Exercise prompt:
Using the records below, repeat exactly the lines from the one holding "by_cases hζ : ζ v = 0" through the one holding "rw [Real.norm_eq_abs, abs_of_nonneg", both ends included, and no others.

Collected data entries
++++++++

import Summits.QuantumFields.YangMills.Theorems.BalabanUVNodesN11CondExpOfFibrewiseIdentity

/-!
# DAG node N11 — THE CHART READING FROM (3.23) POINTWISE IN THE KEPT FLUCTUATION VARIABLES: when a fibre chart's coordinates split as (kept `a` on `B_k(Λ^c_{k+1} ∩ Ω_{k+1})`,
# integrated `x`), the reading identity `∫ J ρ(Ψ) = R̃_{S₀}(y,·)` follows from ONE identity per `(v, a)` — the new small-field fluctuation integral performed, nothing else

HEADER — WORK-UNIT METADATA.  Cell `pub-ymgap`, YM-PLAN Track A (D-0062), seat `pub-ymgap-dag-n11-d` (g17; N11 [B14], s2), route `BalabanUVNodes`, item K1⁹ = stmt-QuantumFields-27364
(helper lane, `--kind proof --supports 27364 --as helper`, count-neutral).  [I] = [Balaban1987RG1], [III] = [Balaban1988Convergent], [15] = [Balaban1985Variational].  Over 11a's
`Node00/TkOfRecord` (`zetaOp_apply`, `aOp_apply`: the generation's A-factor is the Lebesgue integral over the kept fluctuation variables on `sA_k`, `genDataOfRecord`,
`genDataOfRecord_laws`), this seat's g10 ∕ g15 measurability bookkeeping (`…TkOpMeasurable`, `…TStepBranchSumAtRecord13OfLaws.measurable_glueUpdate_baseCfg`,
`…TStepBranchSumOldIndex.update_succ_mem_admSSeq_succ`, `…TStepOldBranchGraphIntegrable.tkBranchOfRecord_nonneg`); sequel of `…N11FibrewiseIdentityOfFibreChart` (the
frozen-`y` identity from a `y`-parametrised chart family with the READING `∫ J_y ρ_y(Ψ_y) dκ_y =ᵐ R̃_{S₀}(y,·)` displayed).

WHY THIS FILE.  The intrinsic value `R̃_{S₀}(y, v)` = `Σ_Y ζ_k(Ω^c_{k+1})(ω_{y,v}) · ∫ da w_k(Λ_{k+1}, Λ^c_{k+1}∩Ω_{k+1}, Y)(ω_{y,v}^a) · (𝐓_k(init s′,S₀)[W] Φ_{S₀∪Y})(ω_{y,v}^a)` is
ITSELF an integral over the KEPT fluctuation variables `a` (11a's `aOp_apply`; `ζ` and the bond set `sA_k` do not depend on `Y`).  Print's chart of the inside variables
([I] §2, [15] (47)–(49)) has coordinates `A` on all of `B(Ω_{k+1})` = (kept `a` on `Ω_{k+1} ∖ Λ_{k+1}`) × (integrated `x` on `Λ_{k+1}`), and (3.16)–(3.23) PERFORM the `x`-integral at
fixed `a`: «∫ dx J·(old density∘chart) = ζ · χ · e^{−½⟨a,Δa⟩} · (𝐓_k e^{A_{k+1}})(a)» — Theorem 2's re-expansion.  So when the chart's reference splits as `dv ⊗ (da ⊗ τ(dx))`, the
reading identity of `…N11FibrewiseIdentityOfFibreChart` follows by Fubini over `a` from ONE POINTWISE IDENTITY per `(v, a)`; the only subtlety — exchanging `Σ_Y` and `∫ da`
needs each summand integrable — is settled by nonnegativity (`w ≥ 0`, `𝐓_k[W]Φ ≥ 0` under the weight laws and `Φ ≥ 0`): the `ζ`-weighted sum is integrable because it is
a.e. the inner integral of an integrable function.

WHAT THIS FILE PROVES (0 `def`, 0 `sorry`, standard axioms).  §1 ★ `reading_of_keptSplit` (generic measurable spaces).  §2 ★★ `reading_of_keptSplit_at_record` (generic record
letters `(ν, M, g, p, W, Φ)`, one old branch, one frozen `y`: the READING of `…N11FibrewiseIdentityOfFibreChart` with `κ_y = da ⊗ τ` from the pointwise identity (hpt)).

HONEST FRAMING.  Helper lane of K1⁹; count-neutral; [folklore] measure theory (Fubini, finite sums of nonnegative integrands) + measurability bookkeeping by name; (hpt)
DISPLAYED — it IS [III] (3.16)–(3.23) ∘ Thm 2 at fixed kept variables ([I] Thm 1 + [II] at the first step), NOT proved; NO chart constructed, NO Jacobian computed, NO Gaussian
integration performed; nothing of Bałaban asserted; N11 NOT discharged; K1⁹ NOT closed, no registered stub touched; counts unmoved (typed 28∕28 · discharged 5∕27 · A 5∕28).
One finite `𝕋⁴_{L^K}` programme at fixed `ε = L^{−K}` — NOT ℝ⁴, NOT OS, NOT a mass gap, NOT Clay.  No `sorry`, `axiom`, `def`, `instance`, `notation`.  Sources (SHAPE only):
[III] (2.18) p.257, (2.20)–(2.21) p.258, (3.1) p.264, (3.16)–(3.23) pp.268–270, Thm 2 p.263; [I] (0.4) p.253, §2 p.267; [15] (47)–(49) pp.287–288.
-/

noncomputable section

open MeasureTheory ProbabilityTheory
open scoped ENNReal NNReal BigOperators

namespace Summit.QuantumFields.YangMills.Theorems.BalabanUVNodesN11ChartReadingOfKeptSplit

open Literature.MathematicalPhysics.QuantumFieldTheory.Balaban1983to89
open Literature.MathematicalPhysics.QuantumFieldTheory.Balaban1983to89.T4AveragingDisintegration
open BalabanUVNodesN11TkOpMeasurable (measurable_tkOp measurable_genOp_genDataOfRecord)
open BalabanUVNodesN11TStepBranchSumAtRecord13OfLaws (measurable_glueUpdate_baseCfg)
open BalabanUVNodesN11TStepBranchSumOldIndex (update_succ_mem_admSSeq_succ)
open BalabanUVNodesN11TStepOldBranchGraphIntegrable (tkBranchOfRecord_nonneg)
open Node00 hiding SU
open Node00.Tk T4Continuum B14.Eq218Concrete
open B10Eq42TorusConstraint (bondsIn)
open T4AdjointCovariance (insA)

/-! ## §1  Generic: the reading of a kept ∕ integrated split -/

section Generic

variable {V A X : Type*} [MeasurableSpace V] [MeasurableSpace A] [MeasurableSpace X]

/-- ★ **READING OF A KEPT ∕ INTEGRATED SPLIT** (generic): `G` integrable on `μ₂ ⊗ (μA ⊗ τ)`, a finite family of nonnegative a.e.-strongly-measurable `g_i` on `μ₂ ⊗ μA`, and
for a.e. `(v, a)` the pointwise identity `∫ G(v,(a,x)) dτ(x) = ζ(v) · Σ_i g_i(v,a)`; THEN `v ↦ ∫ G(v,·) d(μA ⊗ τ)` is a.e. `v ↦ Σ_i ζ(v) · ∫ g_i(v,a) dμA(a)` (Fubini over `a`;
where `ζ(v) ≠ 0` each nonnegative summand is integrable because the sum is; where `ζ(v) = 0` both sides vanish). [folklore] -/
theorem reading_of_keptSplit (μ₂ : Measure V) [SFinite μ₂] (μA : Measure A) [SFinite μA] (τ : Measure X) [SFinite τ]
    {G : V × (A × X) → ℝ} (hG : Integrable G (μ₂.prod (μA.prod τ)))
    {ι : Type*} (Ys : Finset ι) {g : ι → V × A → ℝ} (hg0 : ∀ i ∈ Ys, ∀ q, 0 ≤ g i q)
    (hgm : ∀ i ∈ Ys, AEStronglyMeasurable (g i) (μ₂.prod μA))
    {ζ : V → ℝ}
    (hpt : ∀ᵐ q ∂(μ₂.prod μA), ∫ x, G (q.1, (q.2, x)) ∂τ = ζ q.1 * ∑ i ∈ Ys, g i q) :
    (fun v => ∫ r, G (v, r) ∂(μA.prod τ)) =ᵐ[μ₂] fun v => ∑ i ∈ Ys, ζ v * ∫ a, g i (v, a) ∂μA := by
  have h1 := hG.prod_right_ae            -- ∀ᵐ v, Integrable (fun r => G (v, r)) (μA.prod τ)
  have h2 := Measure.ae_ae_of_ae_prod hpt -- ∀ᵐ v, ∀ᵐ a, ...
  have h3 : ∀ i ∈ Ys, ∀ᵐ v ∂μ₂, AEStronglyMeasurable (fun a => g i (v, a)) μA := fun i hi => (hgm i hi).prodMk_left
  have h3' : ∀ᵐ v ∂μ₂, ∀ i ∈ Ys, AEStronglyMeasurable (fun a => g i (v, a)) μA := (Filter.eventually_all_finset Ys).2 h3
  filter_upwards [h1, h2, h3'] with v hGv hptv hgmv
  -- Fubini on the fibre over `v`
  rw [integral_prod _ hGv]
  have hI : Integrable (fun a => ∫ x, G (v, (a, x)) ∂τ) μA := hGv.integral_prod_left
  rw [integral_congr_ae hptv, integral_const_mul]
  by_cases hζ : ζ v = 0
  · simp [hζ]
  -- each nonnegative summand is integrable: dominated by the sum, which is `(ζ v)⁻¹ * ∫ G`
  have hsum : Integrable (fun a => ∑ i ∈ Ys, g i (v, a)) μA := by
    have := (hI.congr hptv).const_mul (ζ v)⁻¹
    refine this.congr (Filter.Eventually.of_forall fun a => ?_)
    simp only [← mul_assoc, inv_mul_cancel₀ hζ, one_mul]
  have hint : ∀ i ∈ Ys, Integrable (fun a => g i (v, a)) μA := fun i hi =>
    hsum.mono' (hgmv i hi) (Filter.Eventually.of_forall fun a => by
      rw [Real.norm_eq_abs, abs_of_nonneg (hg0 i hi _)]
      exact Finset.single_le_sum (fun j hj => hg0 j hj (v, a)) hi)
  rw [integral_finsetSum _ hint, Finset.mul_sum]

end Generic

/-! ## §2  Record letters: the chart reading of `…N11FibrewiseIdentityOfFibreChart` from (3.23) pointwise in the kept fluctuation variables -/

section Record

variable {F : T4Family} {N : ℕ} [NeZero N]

++++++++

Task response:
  by_cases hζ : ζ v = 0
  · simp [hζ]
  -- each nonnegative summand is integrable: dominated by the sum, which is `(ζ v)⁻¹ * ∫ G`
  have hsum : Integrable (fun a => ∑ i ∈ Ys, g i (v, a)) μA := by
    have := (hI.congr hptv).const_mul (ζ v)⁻¹
    refine this.congr (Filter.Eventually.of_forall fun a => ?_)
    simp only [← mul_assoc, inv_mul_cancel₀ hζ, one_mul]
  have hint : ∀ i ∈ Ys, Integrable (fun a => g i (v, a)) μA := fun i hi =>
    hsum.mono' (hgmv i hi) (Filter.Eventually.of_forall fun a => by
      rw [Real.norm_eq_abs, abs_of_nonneg (hg0 i hi _)]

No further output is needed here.